→ EXERCISE DESCRIPTION
Below is some data. Retype exactly the lines starting at the one with "def F1 (L y" and ending at the one with "simp only [F1]; ring".

*** DATA FOR PROCESSING

import Mathlib

/-! # ONE-PAIR TOY (lens-1 g2): the READY ⁄ LANDING-DIP ⁄ NEWTON trichotomy with exact thresholds `λ = 1` and `λ = √2`

Model level function near a LOW conjugate pair `X ± iy` under a CONSTANT external tilt `L > 0` (translate `X = 0`):
`F t = (t² + y²)·e^{Lt}`, tilt parameter `λ := L·y`.  Closed forms: `F′ = e^{Lt}(Lt² + 2t + Ly²)`, `F″ = e^{Lt}((Lt+2)² − (2 − λ²))`,
`F‴ = e^{Lt}(L((Lt+2)² − (2−λ²)) + 2L(Lt+2))`.
* `λ < 1` (WEAK tilt): `F′` vanishes at `t₊ = (−1 + √(1−λ²))/L` with `F·F″ > 0` there — a non-Laguerre DIP of `F` = READY (out of the
  SUCC law's scope).                                                                                     (`ready_of_weak_tilt`)
* `1 < λ < √2` (LANDING band): `F′ > 0` everywhere (no critical point), and at the inflection `t₁ = (−2 + √(2−λ²))/L` one has `F″ = 0`,
  `F′ > 0`, `F‴ > 0` — a NON-CROSSING DIP of `F′` (the coverage cell datum `LandingDip`, with `−2y < t₁ < 0`, i.e. inside the localisation
  `|xs − X| < 2y`); the Jensen dip lemma (`Lens1_JensenDip.lean`) then puts `t₁` inside the Jensen disc of a zero of `F′` — here the child
  `−y/λ ± iy√(1−1/λ²)`.                                                                    (`landingDip_of_mid_tilt`, `dip_location`)
* `√2 < λ` (NEWTON band): `F″ > 0` everywhere — `F′` is strictly increasing, NO dip; `‖K‖y = √(λ² + 1/4) > 3/2`, the Newton door's regime.
                                                                                                          (`convex_of_strong_tilt`)
So in the one-pair model the scope of the SUCC law (`λ ≥ 1`) is the union LANDING-DIP `(1, √2)` ∪ NEWTON `[√2, ∞)`, the landing band being
exactly where a SIGN (no margin) certifies the successor.  OBSERVABLE for the census: `λ_row := Im v · |Re K_ext(v)|`.
Toy only; nothing here bears on the truth of RH; RH is not proved; 33346/33347 OPEN. -/

namespace RhW08.Lens1OnePairToy

open Real

noncomputable section

/-- The model and its first three derivatives in closed form. -/
def F (L y t : ℝ) : ℝ := (t ^ 2 + y ^ 2) * exp (L * t)
def F1 (L y t : ℝ) : ℝ := exp (L * t) * (L * t ^ 2 + 2 * t + L * y ^ 2)
def F2 (L y t : ℝ) : ℝ := exp (L * t) * ((L * t + 2) ^ 2 - (2 - (L * y) ^ 2))
def F3 (L y t : ℝ) : ℝ := exp (L * t) * (L * ((L * t + 2) ^ 2 - (2 - (L * y) ^ 2)) + 2 * L * (L * t + 2))

theorem hasDerivAt_F (L y t : ℝ) : HasDerivAt (F L y) (F1 L y t) t := by
  have h1 : HasDerivAt (fun t => t ^ 2 + y ^ 2) (2 * t) t := by
    simpa using (hasDerivAt_pow 2 t).add_const (y ^ 2)
  have h2 : HasDerivAt (fun t => exp (L * t)) (exp (L * t) * L) t := by
    simpa using ((hasDerivAt_id t).const_mul L).exp
  have h := h1.mul h2
  refine h.congr_deriv ?_
  simp only [F1]; ring

theorem hasDerivAt_F1 (L y t : ℝ) : HasDerivAt (F1 L y) (F2 L y t) t := by
  have h2 : HasDerivAt (fun t => exp (L * t)) (exp (L * t) * L) t := by
    simpa using ((hasDerivAt_id t).const_mul L).exp
  have h3 : HasDerivAt (fun t => L * t ^ 2 + 2 * t + L * y ^ 2) (L * (2 * t) + 2) t := by
    have := (((hasDerivAt_pow 2 t).const_mul L).add ((hasDerivAt_id t).const_mul 2)).add_const (L * y ^ 2)
    simpa using this
  have h := h2.mul h3
  refine h.congr_deriv ?_
  simp only [F2]; ring

theorem hasDerivAt_F2 (L y t : ℝ) : HasDerivAt (F2 L y) (F3 L y t) t := by
  have h2 : HasDerivAt (fun t => exp (L * t)) (exp (L * t) * L) t := by
    simpa using ((hasDerivAt_id t).const_mul L).exp
  have h3 : HasDerivAt (fun t => (L * t + 2) ^ 2 - (2 - (L * y) ^ 2)) (2 * (L * t + 2) * L) t := by
    have hlin : HasDerivAt (fun t => L * t + 2) L t := by
      simpa using ((hasDerivAt_id t).const_mul L).add_const 2
    have := (hlin.pow 2).sub_const (2 - (L * y) ^ 2)
    simpa using this
  have h := h2.mul h3
  refine h.congr_deriv ?_
  simp only [F3]; ring

/-- ★ WEAK TILT `λ < 1` ⇒ READY: `F` has a non-Laguerre dip (`F′ = 0`, `F·F″ > 0`) at `t₊ = (−1 + √(1 − λ²))/L`. -/
theorem ready_of_weak_tilt {L y : ℝ} (hL : 0 < L) (hy : 0 < y) (hweak : L * y < 1) :
    ∃ t : ℝ, F1 L y t = 0 ∧ 0 < F L y t * F2 L y t := by
  set q := Real.sqrt (1 - (L * y) ^ 2) with hq
  have hq0 : 0 < q := Real.sqrt_pos.mpr (by nlinarith [mul_pos hL hy])
  have hqq : q ^ 2 = 1 - (L * y) ^ 2 := Real.sq_sqrt (by nlinarith [mul_pos hL hy])
  refine ⟨(-1 + q) / L, ?_, ?_⟩
  · simp only [F1]
    have : L * ((-1 + q) / L) ^ 2 + 2 * ((-1 + q) / L) + L * y ^ 2 = 0 := by
      field_simp
      nlinarith [hqq]
    rw [this, mul_zero]
  · simp only [F, F2]
    have hlin : L * ((-1 + q) / L) + 2 = 1 + q := by field_simp; ring
    rw [hlin]
    have hpos1 : 0 < ((-1 + q) / L) ^ 2 + y ^ 2 := by positivity
    have hpos2 : 0 < (1 + q) ^ 2 - (2 - (L * y) ^ 2) := by nlinarith [hqq]
    have := mul_pos (mul_pos hpos1 (exp_pos (L * ((-1 + q) / L)))) (mul_pos (exp_pos (L * ((-1 + q) / L))) hpos2)
    linarith [this]

/-- ★ MID TILT `1 < λ < √2` ⇒ LANDING DIP of `F′`: at `t₁ = (−2 + √(2 − λ²))/L`, `F″ = 0`, `F′ > 0`, `F‴ > 0` (so `F′·F‴ > 0`). -/
theorem landingDip_of_mid_tilt {L y : ℝ} (hL : 0 < L) (hlo : 1 < L * y) (hhi : (L * y) ^ 2 < 2) :
    ∃ t : ℝ, F2 L y t = 0 ∧ 0 < F1 L y t ∧ 0 < F3 L y t := by
  set q := Real.sqrt (2 - (L * y) ^ 2) with hq
  have hq0 : 0 < q := Real.sqrt_pos.mpr (by linarith)
  have hqq : q ^ 2 = 2 - (L * y) ^ 2 := Real.sq_sqrt (by linarith)
  refine ⟨(-2 + q) / L, ?_, ?_, ?_⟩
  · simp only [F2]
    have hlin : L * ((-2 + q) / L) + 2 = q := by field_simp; ring
    rw [hlin, hqq, sub_self, mul_zero]
  · simp only [F1]
    refine mul_pos (exp_pos _) ?_
    have e : L * ((-2 + q) / L) ^ 2 + 2 * ((-2 + q) / L) + L * y ^ 2 = ((-2 + q + 1) ^ 2 + ((L * y) ^ 2 - 1)) / L := by
      field_simp; ring
    rw [e]
    exact div_pos (by nlinarith [sq_nonneg (-2 + q + 1)]) hL
  · simp only [F3]
    refine mul_pos (exp_pos _) ?_
    have hlin : L * ((-2 + q) / L) + 2 = q := by field_simp; ring
    rw [hlin, hqq, sub_self, mul_zero, zero_add]
    positivity

/-- The landing dip sits at `t₁ ∈ (−2y, 0)` — inside the coverage's localisation `|xs − X| < 2·y` (and left of `X`, downhill of the tilt). -/
theorem dip_location {L y : ℝ} (hL : 0 < L) (hlo : 1 < L * y) (hhi : (L * y) ^ 2 < 2) :
    -(2 * y) < (-2 + Real.sqrt (2 - (L * y) ^ 2)) / L ∧ (-2 + Real.sqrt (2 - (L * y) ^ 2)) / L < 0 := by
  set q := Real.sqrt (2 - (L * y) ^ 2) with hq
  have hq0 : 0 < q := Real.sqrt_pos.mpr (by linarith)
  have hqq : q ^ 2 = 2 - (L * y) ^ 2 := Real.sq_sqrt (by linarith)
  have hq1 : q < 1 := by nlinarith [hqq]
  constructor
  · rw [lt_div_iff₀ hL]; nlinarith
  · rw [div_lt_iff₀ hL]; linarith

/-- ★ STRONG TILT `√2 < λ` ⇒ NO DIP: `F″ > 0` everywhere (`F′` strictly increasing) — the Newton band. -/
theorem convex_of_strong_tilt {L y : ℝ} (hstrong : 2 < (L * y) ^ 2) (t : ℝ) : 0 < F2 L y t := by
  simp only [F2]
  exact mul_pos (exp_pos _) (by nlinarith [sq_nonneg (L * t + 2)])

/-- In the scope of the SUCC law (`1 ≤ λ`, i.e. not READY by weak tilt) `F′` never vanishes: no real child, the pair's children are the
non-real `(−y ± i·y·√(λ² − 1))/λ`-points — recorded here as `F′ > 0`. -/
theorem deriv_pos_of_scope {L y : ℝ} (hL : 0 < L) (hlo : 1 < L * y) (t : ℝ) : 0 < F1 L y t := by
  simp only [F1]
  refine mul_pos (exp_pos _) ?_
  have e : L * t ^ 2 + 2 * t + L * y ^ 2 = ((L * t + 1) ^ 2 + ((L * y) ^ 2 - 1)) / L := by
    field_simp; ring
  rw [e]
  exact div_pos (by nlinarith [sq_nonneg (L * t + 1)]) hL

end

end RhW08.Lens1OnePairToy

******

→ TASK ANSWER
def F1 (L y t : ℝ) : ℝ := exp (L * t) * (L * t ^ 2 + 2 * t + L * y ^ 2)
def F2 (L y t : ℝ) : ℝ := exp (L * t) * ((L * t + 2) ^ 2 - (2 - (L * y) ^ 2))
def F3 (L y t : ℝ) : ℝ := exp (L * t) * (L * ((L * t + 2) ^ 2 - (2 - (L * y) ^ 2)) + 2 * L * (L * t + 2))

theorem hasDerivAt_F (L y t : ℝ) : HasDerivAt (F L y) (F1 L y t) t := by
  have h1 : HasDerivAt (fun t => t ^ 2 + y ^ 2) (2 * t) t := by
    simpa using (hasDerivAt_pow 2 t).add_const (y ^ 2)
  have h2 : HasDerivAt (fun t => exp (L * t)) (exp (L * t) * L) t := by
    simpa using ((hasDerivAt_id t).const_mul L).exp
  have h := h1.mul h2
  refine h.congr_deriv ?_
  simp only [F1]; ring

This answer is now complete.